(Beginning of DATA IN THIS EXERCISE)

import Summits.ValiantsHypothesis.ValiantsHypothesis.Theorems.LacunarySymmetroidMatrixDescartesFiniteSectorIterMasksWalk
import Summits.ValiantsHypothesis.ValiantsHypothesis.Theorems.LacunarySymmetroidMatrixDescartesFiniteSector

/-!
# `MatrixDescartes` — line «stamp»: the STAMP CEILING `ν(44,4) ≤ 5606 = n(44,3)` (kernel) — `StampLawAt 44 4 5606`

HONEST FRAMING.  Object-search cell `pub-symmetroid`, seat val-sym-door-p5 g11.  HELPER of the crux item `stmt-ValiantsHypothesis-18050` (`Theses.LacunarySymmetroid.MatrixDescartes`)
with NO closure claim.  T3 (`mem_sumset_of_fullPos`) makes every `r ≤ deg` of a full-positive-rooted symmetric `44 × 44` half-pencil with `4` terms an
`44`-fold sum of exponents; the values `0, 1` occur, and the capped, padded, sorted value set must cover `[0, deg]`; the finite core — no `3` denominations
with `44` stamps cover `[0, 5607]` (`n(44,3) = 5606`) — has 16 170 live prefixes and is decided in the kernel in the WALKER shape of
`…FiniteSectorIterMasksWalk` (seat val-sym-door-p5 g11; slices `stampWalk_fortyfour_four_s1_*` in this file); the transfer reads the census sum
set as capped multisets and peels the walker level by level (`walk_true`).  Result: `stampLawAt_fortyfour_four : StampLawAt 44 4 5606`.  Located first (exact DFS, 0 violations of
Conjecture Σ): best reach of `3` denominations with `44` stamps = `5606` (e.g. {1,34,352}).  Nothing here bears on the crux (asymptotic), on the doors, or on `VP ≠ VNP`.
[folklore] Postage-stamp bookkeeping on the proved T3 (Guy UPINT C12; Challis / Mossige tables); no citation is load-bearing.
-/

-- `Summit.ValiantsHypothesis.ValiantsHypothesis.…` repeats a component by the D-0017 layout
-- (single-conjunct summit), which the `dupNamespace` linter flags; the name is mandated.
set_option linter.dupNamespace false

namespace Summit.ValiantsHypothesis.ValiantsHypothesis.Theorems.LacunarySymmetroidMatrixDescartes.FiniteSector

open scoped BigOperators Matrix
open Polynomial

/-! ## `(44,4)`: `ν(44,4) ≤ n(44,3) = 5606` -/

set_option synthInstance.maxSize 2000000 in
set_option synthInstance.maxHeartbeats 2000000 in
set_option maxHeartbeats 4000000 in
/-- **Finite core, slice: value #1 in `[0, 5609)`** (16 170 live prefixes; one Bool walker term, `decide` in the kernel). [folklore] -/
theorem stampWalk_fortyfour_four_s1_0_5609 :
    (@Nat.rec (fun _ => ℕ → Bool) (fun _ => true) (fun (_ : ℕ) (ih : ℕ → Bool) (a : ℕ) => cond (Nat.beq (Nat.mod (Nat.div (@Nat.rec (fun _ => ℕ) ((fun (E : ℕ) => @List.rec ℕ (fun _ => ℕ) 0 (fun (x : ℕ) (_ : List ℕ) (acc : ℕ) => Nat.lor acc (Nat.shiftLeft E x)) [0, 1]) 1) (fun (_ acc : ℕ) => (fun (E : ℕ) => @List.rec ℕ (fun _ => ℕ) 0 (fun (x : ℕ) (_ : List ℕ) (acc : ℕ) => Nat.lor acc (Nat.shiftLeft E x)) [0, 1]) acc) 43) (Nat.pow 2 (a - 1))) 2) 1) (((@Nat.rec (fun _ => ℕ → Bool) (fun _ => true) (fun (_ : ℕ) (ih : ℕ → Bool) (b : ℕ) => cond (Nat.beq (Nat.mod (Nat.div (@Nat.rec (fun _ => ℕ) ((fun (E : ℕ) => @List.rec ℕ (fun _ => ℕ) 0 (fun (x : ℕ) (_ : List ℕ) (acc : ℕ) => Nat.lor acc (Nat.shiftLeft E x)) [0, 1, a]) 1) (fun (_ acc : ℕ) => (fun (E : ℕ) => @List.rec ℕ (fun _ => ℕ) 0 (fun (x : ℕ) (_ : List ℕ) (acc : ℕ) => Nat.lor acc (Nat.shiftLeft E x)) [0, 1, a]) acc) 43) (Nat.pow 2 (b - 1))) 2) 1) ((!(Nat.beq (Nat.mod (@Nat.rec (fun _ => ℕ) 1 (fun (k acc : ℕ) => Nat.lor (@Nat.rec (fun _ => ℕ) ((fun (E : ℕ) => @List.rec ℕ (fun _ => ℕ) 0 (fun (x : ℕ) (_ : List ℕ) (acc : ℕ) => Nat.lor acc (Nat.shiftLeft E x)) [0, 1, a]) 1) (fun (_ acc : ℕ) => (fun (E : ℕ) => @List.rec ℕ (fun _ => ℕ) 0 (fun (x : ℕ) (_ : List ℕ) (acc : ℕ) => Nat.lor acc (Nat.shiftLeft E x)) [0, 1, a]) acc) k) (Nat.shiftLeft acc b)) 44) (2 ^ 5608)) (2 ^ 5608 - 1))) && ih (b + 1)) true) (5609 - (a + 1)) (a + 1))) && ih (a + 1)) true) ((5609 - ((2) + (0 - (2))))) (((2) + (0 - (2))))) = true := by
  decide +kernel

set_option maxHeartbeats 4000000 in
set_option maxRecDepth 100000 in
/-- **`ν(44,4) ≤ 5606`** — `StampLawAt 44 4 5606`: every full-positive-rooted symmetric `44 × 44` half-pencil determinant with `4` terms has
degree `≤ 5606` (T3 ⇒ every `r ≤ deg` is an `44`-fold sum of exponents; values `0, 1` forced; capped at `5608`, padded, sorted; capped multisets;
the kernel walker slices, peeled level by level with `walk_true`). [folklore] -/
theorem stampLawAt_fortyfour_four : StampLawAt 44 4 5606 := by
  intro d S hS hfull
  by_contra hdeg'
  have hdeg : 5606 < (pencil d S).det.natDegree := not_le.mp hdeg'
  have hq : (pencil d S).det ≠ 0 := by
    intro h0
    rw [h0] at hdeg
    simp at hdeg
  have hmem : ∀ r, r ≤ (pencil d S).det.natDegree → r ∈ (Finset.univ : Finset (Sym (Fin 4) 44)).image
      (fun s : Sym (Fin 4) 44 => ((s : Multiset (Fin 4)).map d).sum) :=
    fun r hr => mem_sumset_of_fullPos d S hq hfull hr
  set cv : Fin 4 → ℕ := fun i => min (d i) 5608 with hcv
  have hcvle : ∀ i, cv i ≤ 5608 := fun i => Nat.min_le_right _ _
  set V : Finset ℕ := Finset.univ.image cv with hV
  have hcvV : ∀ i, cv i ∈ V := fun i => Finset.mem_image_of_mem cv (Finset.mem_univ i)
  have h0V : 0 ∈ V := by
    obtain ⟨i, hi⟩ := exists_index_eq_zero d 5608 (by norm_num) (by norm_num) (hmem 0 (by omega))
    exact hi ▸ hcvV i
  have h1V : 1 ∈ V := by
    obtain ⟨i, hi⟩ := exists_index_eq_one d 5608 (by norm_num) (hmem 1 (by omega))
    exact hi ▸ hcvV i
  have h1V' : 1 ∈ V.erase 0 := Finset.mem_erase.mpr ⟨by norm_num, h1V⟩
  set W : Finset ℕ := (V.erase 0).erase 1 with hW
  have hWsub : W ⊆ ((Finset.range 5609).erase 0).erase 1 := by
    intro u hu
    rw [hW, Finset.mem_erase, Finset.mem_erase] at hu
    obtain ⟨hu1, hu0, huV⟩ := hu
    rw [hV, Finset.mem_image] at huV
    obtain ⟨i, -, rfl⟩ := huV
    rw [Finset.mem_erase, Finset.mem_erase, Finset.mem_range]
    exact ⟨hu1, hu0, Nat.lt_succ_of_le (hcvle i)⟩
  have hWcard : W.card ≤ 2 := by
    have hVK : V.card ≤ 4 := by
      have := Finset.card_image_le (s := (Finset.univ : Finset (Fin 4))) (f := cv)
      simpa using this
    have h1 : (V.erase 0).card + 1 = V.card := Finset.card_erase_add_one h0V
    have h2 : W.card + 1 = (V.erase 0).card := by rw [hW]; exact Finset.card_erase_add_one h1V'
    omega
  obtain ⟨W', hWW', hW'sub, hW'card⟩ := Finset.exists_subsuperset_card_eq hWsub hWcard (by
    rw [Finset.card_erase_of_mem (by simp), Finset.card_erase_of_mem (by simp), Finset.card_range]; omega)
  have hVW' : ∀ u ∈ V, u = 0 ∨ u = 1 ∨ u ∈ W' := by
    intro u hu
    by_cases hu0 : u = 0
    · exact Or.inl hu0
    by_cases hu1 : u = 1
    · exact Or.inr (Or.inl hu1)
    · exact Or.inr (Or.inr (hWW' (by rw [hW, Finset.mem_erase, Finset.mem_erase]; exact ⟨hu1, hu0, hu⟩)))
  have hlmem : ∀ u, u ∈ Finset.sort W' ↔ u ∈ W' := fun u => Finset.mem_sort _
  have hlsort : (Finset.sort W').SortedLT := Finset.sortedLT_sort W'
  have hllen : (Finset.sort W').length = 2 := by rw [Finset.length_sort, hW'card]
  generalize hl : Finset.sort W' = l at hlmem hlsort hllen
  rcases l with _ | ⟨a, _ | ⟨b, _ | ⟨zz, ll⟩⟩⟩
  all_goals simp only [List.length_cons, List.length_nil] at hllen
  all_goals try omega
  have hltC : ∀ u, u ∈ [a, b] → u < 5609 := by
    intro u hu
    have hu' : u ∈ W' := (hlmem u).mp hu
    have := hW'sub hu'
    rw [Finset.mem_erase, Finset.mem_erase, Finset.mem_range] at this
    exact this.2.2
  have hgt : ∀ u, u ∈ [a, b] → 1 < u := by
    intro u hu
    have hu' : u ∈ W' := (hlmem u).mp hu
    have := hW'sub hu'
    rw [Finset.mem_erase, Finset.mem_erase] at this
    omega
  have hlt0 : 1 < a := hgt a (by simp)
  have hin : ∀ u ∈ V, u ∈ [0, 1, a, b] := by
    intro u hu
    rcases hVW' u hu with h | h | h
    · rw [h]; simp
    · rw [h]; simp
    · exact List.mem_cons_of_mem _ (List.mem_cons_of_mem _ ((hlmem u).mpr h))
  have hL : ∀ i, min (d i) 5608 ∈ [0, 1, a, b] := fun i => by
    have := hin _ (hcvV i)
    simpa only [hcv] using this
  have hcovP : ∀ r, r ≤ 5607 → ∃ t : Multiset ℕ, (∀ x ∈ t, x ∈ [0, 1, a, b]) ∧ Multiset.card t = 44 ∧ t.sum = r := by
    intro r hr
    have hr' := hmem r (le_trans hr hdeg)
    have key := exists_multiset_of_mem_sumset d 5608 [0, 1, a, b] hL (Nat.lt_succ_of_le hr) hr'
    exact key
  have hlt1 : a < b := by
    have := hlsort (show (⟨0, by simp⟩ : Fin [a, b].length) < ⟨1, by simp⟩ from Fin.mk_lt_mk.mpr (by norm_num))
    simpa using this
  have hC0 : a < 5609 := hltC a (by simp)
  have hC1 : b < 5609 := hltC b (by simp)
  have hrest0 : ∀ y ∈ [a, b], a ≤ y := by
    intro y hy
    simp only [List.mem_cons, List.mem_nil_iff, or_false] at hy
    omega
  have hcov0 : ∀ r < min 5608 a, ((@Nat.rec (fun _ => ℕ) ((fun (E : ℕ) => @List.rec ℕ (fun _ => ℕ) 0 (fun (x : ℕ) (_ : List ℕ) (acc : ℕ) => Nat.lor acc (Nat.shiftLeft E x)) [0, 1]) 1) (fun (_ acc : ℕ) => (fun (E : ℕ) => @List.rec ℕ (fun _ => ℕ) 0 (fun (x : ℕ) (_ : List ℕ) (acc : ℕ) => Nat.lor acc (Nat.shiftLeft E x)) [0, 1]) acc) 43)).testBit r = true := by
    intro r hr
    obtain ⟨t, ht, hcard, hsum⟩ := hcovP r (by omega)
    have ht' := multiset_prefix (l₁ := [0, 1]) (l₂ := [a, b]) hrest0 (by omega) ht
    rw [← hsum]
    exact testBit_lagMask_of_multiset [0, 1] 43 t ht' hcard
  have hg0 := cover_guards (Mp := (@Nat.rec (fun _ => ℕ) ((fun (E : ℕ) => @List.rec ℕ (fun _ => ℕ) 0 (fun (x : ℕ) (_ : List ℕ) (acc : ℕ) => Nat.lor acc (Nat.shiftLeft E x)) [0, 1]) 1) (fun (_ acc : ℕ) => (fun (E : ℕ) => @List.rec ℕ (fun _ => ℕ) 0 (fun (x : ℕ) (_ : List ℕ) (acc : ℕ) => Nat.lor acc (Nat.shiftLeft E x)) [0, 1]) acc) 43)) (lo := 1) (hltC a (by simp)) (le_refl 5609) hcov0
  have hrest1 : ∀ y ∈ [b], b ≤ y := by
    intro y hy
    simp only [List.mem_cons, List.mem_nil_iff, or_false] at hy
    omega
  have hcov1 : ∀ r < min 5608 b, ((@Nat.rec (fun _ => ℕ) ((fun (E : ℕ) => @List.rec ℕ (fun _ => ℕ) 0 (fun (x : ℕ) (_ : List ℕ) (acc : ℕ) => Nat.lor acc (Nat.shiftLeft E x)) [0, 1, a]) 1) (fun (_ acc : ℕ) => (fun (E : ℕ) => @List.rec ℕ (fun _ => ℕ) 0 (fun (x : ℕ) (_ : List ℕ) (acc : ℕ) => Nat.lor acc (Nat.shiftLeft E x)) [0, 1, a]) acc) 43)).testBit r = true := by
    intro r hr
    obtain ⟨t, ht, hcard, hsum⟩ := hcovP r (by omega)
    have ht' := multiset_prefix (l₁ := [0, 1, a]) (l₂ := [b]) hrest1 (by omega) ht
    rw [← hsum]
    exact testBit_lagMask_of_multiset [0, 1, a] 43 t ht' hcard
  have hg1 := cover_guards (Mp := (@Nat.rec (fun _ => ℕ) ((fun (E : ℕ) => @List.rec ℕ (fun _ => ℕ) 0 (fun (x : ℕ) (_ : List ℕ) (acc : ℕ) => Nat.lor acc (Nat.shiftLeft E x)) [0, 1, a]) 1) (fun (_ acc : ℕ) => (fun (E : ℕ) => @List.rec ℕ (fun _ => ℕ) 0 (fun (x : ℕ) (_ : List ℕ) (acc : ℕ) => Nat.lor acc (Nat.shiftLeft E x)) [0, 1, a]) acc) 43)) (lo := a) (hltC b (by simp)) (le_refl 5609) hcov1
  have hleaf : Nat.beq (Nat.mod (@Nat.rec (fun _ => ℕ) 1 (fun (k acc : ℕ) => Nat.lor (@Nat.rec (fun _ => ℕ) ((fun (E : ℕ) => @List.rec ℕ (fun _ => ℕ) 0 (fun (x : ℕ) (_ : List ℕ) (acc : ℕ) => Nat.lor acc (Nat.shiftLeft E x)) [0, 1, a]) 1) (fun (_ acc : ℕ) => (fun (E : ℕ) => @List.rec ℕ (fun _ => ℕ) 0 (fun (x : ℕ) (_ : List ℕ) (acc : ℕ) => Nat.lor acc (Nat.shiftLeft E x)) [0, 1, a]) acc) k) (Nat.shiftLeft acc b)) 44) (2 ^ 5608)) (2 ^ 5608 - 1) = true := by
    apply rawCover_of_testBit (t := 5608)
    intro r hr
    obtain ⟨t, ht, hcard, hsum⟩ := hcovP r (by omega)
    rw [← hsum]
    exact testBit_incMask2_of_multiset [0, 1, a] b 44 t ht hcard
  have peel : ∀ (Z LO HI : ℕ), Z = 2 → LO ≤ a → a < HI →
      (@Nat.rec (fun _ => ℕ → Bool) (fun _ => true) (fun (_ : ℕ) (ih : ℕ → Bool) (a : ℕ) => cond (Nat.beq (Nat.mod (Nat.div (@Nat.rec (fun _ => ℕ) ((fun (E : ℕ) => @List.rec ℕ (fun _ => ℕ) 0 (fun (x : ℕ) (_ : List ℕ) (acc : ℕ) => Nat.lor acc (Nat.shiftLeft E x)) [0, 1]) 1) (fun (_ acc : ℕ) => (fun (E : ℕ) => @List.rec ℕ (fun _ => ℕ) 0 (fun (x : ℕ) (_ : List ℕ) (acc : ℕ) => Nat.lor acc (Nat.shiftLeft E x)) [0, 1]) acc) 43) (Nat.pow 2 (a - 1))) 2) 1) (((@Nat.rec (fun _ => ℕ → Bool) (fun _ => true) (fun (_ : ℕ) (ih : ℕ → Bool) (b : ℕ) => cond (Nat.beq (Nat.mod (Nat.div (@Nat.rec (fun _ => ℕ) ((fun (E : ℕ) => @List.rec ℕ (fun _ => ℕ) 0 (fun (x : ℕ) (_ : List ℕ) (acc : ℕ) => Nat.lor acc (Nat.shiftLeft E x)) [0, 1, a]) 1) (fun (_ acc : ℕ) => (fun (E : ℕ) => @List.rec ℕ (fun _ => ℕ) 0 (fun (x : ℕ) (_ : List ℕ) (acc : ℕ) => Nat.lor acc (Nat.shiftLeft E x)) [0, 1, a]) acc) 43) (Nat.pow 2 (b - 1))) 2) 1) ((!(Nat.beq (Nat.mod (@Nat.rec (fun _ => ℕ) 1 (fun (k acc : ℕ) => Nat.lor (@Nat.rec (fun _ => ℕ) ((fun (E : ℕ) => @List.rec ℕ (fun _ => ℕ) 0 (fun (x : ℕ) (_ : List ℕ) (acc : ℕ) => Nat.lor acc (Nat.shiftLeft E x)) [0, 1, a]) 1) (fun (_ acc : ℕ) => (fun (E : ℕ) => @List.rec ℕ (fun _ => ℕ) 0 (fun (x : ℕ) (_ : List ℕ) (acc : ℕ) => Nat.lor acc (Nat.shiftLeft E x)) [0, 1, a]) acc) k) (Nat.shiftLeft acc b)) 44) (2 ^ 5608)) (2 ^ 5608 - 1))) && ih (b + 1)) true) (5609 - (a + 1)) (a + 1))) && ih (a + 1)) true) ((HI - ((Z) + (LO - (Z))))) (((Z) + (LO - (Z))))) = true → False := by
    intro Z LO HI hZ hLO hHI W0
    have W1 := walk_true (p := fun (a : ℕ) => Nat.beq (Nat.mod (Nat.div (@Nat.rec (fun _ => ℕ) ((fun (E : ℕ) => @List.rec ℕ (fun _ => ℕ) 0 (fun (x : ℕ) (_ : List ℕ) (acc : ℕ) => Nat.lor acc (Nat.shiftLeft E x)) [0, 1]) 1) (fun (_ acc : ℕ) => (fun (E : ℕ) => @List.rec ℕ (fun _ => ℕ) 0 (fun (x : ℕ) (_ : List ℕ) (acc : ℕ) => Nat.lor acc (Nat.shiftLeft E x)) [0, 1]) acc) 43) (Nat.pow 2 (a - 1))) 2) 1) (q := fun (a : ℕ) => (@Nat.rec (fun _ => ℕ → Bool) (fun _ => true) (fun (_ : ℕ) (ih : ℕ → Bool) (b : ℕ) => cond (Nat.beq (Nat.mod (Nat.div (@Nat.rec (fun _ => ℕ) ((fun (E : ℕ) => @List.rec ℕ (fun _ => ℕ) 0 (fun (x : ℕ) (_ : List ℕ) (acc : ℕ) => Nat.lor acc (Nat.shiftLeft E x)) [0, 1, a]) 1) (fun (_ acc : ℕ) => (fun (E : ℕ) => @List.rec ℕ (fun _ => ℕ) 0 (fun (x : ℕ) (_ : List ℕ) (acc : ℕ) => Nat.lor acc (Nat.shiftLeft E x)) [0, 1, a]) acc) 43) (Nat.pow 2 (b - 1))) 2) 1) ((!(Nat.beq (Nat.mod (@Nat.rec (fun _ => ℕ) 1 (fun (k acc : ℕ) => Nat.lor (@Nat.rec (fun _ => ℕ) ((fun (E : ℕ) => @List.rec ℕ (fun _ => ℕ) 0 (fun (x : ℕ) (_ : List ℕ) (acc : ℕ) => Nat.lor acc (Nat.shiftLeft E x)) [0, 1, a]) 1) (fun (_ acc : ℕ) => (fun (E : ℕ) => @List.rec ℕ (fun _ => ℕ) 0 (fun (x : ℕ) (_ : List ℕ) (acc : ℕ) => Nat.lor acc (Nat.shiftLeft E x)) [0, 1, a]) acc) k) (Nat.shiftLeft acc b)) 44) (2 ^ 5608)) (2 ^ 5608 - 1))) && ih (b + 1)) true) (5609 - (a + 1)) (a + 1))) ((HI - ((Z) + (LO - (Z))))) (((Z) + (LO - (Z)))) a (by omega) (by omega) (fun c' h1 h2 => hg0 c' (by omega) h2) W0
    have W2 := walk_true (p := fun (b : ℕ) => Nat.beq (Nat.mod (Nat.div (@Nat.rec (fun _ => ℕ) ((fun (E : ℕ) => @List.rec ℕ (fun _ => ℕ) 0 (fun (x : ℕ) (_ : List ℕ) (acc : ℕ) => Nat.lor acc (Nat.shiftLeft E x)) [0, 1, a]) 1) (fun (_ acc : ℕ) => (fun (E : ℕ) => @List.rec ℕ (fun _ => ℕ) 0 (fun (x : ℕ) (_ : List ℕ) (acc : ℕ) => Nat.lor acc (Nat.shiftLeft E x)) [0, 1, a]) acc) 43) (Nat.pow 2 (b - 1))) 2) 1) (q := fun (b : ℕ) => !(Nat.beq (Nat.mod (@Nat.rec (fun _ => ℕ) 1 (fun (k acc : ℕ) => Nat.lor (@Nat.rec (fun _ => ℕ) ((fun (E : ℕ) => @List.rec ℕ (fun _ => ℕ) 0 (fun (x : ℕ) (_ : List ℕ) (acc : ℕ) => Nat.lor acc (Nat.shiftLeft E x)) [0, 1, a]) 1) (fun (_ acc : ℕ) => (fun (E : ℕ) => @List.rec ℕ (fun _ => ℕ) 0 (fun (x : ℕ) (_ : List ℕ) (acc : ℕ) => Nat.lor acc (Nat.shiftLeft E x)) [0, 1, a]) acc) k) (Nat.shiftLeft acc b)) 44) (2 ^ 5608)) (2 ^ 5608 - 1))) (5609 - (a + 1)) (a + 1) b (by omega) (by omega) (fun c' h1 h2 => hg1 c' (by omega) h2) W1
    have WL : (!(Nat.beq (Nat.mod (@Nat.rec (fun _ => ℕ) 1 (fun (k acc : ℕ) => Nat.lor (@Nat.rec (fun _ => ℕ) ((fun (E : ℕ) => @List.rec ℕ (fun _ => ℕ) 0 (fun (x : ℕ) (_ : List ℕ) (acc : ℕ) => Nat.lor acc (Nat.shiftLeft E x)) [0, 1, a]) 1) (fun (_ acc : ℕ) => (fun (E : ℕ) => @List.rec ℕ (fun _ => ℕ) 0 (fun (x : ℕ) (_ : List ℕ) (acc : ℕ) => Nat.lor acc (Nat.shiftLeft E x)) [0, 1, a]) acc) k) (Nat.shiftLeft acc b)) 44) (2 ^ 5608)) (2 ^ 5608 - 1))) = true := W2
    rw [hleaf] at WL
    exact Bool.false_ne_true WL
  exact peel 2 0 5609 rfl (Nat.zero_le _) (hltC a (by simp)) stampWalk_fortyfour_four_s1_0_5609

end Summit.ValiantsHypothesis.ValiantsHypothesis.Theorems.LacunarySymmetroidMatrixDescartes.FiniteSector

(End of DATA IN THIS EXERCISE)

From the records above, print exactly the lines that run from the line with "rw [hV, Finset.mem_image] at huV" to the line with "have hVK : V.card ≤ 4 := by", inclusive.

● COMPLETED EXERCISE
    rw [hV, Finset.mem_image] at huV
    obtain ⟨i, -, rfl⟩ := huV
    rw [Finset.mem_erase, Finset.mem_erase, Finset.mem_range]
    exact ⟨hu1, hu0, Nat.lt_succ_of_le (hcvle i)⟩
  have hWcard : W.card ≤ 2 := by
    have hVK : V.card ≤ 4 := by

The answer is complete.